A paper published in the New England Journal of Medicine last week covers the progress of the Undiagnosed Disease Network (UDN), a collection of sites around the country where people can turn when there are no more specialists to see and no more conventional tests to run, to find answers to their health mysteries.

The UDN was inspired by a 2008 program called the Undiagnosed Diseases Program (UDP) at the National Institutes of Health (NIH) Clinical Center, which was quickly overwhelmed by patients seeking their services. The UDN was formed in 2014 and is made of 12 sites across the country. They also have two sequencing centers, a group of people who do metabolomics, or study the small molecules made by cells, and a model organisms core, which is a group of people who check genes that might be causing disease in organisms like flies and fish.

Advertisement

Since its inception, 1,519 patients have been referred to the UDN and 601 were accepted for evaluation. A large bulk of them, 40 percent, had a neurological condition, like Quinn. Of the 382 patients who got a complete evaluation, 132 got a diagnosis, about 35 percent. Most of those diagnoses were found through genetic testing. 21 percent of those who were diagnosed were able to make changes to their therapy, specific to their condition. As of today, the UDN has defined 31 new syndromes.

Two days before his neurology appointment in June 2015, Quinn had his first seizure at 9 months old. The family was at home, and Quinn was being put to bed around 11 PM. “He started to stiffen up, kind of like a sumo wrestler with his arms out and his legs bent a little bit,” Mills tells me.

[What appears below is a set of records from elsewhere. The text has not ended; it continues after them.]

import Summits.ResolutionOfSingularities.ResolutionOfSingularities.Theorems.FrobeniusClosingPatchingRelPerfectDepthLegalTrace
import Literature.AlgebraicGeometry.Resolution.PrimeDivisorIdeals
import Literature.AlgebraicGeometry.Resolution.EtaleVanishingIdeal
import Literature.AlgebraicGeometry.Resolution.NormalCrossingsLocal
import Literature.AlgebraicGeometry.Resolution.MarkedIdealsEtale
import Literature.AlgebraicGeometry.Resolution.CoefficientIdealRestriction
import Literature.AlgebraicGeometry.Resolution.OrderSemicontinuityPointwise
import Literature.AlgebraicGeometry.Resolution.RegularCentreRsopGenerated
import HarnessLib

/-!
# Crux `PatchingRelPerfect` (stmt-ResolutionOfSingularities-16161), chain W5.2 — T6-E1b residual `LegalScopedDivisorReduction₃`,
# PHASE 2 closer (2b), spec D2/D3 glue: the CURVE CENTRE over a codimension-one point of the host, restricted to the host

[OURS · L1 W5.2 · res-L1-w52-lead-1 g5, hand #3b; spec `L/res-L1-w52-lead-1/PHASE2-STEPB-SPEC.md` D2–D3] Replaces the role of NO printed
item; NOT a statement of the manuscript under review; fact-free.

A curve move of the separation game blows up `E` along `Z := cl{ι ζ}` for a codimension-one point `ζ` of the host `X = V(D)`
(`ι : X ↪ E`). Brick B1's `HostState.trace_law` is stated with the restricted centre `𝓘_E(Z)|_X = (vanishingIdeal Z).comap ι`, the
order law (`…DepthLegalOrderLaw`) with the prime divisor ideal `𝓟_ζ = 𝓘_X(cl{ζ})`. This file identifies the two:

* `comap_subschemeι_vanishingIdeal` — for a closed immersion `ι = D.subschemeι` and a closed `Z ⊆ Supp D`:
  `(vanishingIdeal Z).comap ι = vanishingIdeal (ι⁻¹ Z)` (the restriction of a radical ideal containing `D` is radical);
* `comap_subschemeι_vanishingIdeal_closure` — `(𝓘_E(cl{ι ζ})).comap ι = 𝓟_ζ`;
* `HostState.bd_le_pow_weight`, `HostState.weightAt_le_idealOrder_trace` — `M ≤ 𝓘_E(Z)^w` and `w ≤ ord_ζ (M|_X)` for `w` the
  boundary weight at the generic point of the regular centre `Z = cl{ι ζ}` (BGMW Lemma 3.2.1 (1) + upper semicontinuity of the order) —
  the hypotheses `1 ≤ w ≤ ord_ζ T` of the order law.

AI-written; AI review is weaker than expert review.

## References
* The Stacks Project, Tag 01J3 (reduced induced closed subscheme structure). [StacksProject]
* U. Görtz, T. Wedhorn, *Algebraic Geometry I*, 2nd ed. (2020), Def. 11.38–Thm. 11.40. [GortzWedhorn2020]
-/

-- `Summit.<Summit>.<Sub>.Theorems` with `Sub = Summit` (single-conjunct summit, D-0017)
set_option linter.dupNamespace false

noncomputable section

open CategoryTheory CategoryTheory.Limits AlgebraicGeometry TopologicalSpace IsLocalRing
open Literature.AlgebraicGeometry.Resolution Scheme.IdealSheafData

namespace Summit.ResolutionOfSingularities.ResolutionOfSingularities.Theorems

universe u

namespace DepthLegal

variable {E : Scheme.{u}} {D : E.IdealSheafData}

/-- **The restriction to `V(D)` of the ideal of a reduced closed `Z ⊆ Supp D` is the ideal of `Z` in `V(D)`**: it is radical (the image,
under the surjective stalk maps of the closed immersion, of a radical ideal containing their kernel `D`) with support `ι⁻¹ Z`.
[cite: StacksProject, Tag 01J3] -/
theorem comap_subschemeι_vanishingIdeal (Z : Closeds E) (hZ : (Z : Set E) ⊆ D.support) :
    (vanishingIdeal Z).comap D.subschemeι = vanishingIdeal (Z.preimage D.subschemeι.continuous) := by
  apply eq_vanishingIdeal_of_radical
  · rw [radical_eq_iff_forall_stalkIdeal]
    intro x
    rw [stalkIdeal_comap_eq_map]
    have hsurj : Function.Surjective (D.subschemeι.stalkMap x).hom := D.subschemeι.stalkMap_surjective x
    have hker : RingHom.ker (D.subschemeι.stalkMap x).hom ≤ stalkIdeal (vanishingIdeal Z) (D.subschemeι x) := by
      rw [ker_stalkMap_subschemeι]
      exact stalkIdeal_mono (Scheme.IdealSheafData.le_support_iff_le_vanishingIdeal.mp hZ) _
    have hrad : (stalkIdeal (vanishingIdeal Z) (D.subschemeι x)).IsRadical := isRadical_stalkIdeal_vanishingIdeal Z _
    -- the image of a radical ideal containing the kernel is radical
    show ((stalkIdeal (vanishingIdeal Z) (D.subschemeι x)).map (D.subschemeι.stalkMap x).hom).IsRadical
    rw [Ideal.IsRadical, ← Ideal.map_radical_of_surjective hsurj hker, hrad.radical]
  · apply Closeds.ext
    rw [support_comap]
    rfl

/-- **`(𝓘_E(cl{ι ζ})).comap ι = 𝓟_ζ`** for a point `ζ` of the host `V(D)`: the restricted centre of a curve move is the prime divisor ideal
of `ζ` on the host. [cite: GortzWedhorn2020, Def. 11.38] -/
theorem comap_subschemeι_vanishingIdeal_closure (ζ : D.subscheme) :
    (vanishingIdeal ⟨closure {D.subschemeι ζ}, isClosed_closure⟩).comap D.subschemeι = primeDivisorIdeal ζ := by
  have hZ : (closure {D.subschemeι ζ} : Set E) ⊆ D.support :=
    closure_minimal (Set.singleton_subset_iff.mpr (subschemeι_apply_mem_support D ζ)) D.support.isClosed
  rw [comap_subschemeι_vanishingIdeal ⟨closure {D.subschemeι ζ}, isClosed_closure⟩ hZ, primeDivisorIdeal]
  congr 1
  apply Closeds.ext
  change D.subschemeι ⁻¹' closure {D.subschemeι ζ} = closure {ζ}
  rw [D.subschemeι.isClosedEmbedding.isInducing.closure_eq_preimage_closure_image, Set.image_singleton]

namespace HostState

variable [IsLocallyNoetherian E] {H : E.IdealSheafData} {L : List (E.IdealSheafData × ℕ)} (S : HostState H D L)
  {Z : Closeds E} {η : E}

include S in
/-- **`M ≤ 𝓘(Z)^w`, `w = weightAt L η`**, for a regular irreducible centre `Z` with generic point `η`: the order of the boundary monomial is `w` at
`η` (snc boundary) hence `≥ w` along `Z` (upper semicontinuity on the regular `E`), and `𝓘(Z)^w` collects every ideal of order `≥ w` along the
regular centre. [cite: BierstoneGrigorievMilmanWlodarczyk2011, Lemma 3.2.1 (1)] -/
theorem bd_le_pow_weight (hη : IsGenericPoint η (Z : Set E)) (hZ : Scheme.IsRegular (vanishingIdeal Z).subscheme) :
    monomialIdeal L ≤ vanishingIdeal Z ^ weightAt L η := by
  refine le_pow_of_isRegular_subscheme_of_forall_le_idealOrder_of_isRegular S.regE hZ fun y hy => ?_
  haveI : IsRegularLocalRing (E.presheaf.stalk y) := S.regE y
  have hyZ : y ∈ (Z : Set E) := by
    have h : y ∈ ((vanishingIdeal Z).support : Set E) := hy
    rwa [Scheme.IdealSheafData.coe_support_vanishingIdeal] at h
  have hηord : (weightAt L η : ℕ∞) ≤ idealOrder (monomialIdeal L) η := (le_idealOrder_monomialIdeal_iff S.sncB _ η).mpr le_rfl
  exact hηord.trans (idealOrder_le_of_specializes (hη.specializes hyZ) _)

include S in
/-- **`w ≤ ord_ζ (M|_X)`** for the curve centre `Z = cl{ι ζ}` over a point `ζ` of the host (regular as a subscheme): restrict `M ≤ 𝓘(Z)^w` to the
host, where `𝓘(Z)|_X = 𝓟_ζ ≤ 𝔪_ζ`. [cite: BierstoneGrigorievMilmanWlodarczyk2011, Lemma 3.2.1 (1)] -/
theorem weightAt_le_idealOrder_trace (ζ : D.subscheme)
    (hZ : Scheme.IsRegular (vanishingIdeal ⟨closure {D.subschemeι ζ}, isClosed_closure⟩).subscheme) :
    (weightAt L (D.subschemeι ζ) : ℕ∞) ≤ idealOrder ((monomialIdeal L).comap D.subschemeι) ζ := by
  have hη : IsGenericPoint (D.subschemeι ζ) ((⟨closure {D.subschemeι ζ}, isClosed_closure⟩ : Closeds E) : Set E) :=
    isGenericPoint_closure
  have hle := S.bd_le_pow_weight hη hZ
  have hle' : (monomialIdeal L).comap D.subschemeι ≤ primeDivisorIdeal ζ ^ weightAt L (D.subschemeι ζ) := by
    rw [← comap_subschemeι_vanishingIdeal_closure ζ, ← comap_pow]
    exact Scheme.IdealSheafData.comap_mono (f := D.subschemeι) hle
  rw [le_idealOrder_iff]
  refine (stalkIdeal_mono hle' ζ).trans ?_
  rw [stalkIdeal_pow, stalkIdeal_primeDivisorIdeal_self]

end HostState

end DepthLegal

end Summit.ResolutionOfSingularities.ResolutionOfSingularities.Theorems

end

Quinn stiffened, and then let out a scream—“a much more exaggerated scream than anything I'd ever heard him do," Mills says. "The frequency was like, every 15 seconds. He would scream, stiffen for about five seconds, it would lessen, and then he would do it again another 15 seconds later.”

At the hospital, they confirmed that Quinn had had a seizure, but his diagnosis was still murky. It didn’t look exactly like infantile spasms, a form of childhood epilepsy, but that was the closest diagnosis they could arrive at. A brain MRI showed that Quinn had low myelination, or white matter, in his brain.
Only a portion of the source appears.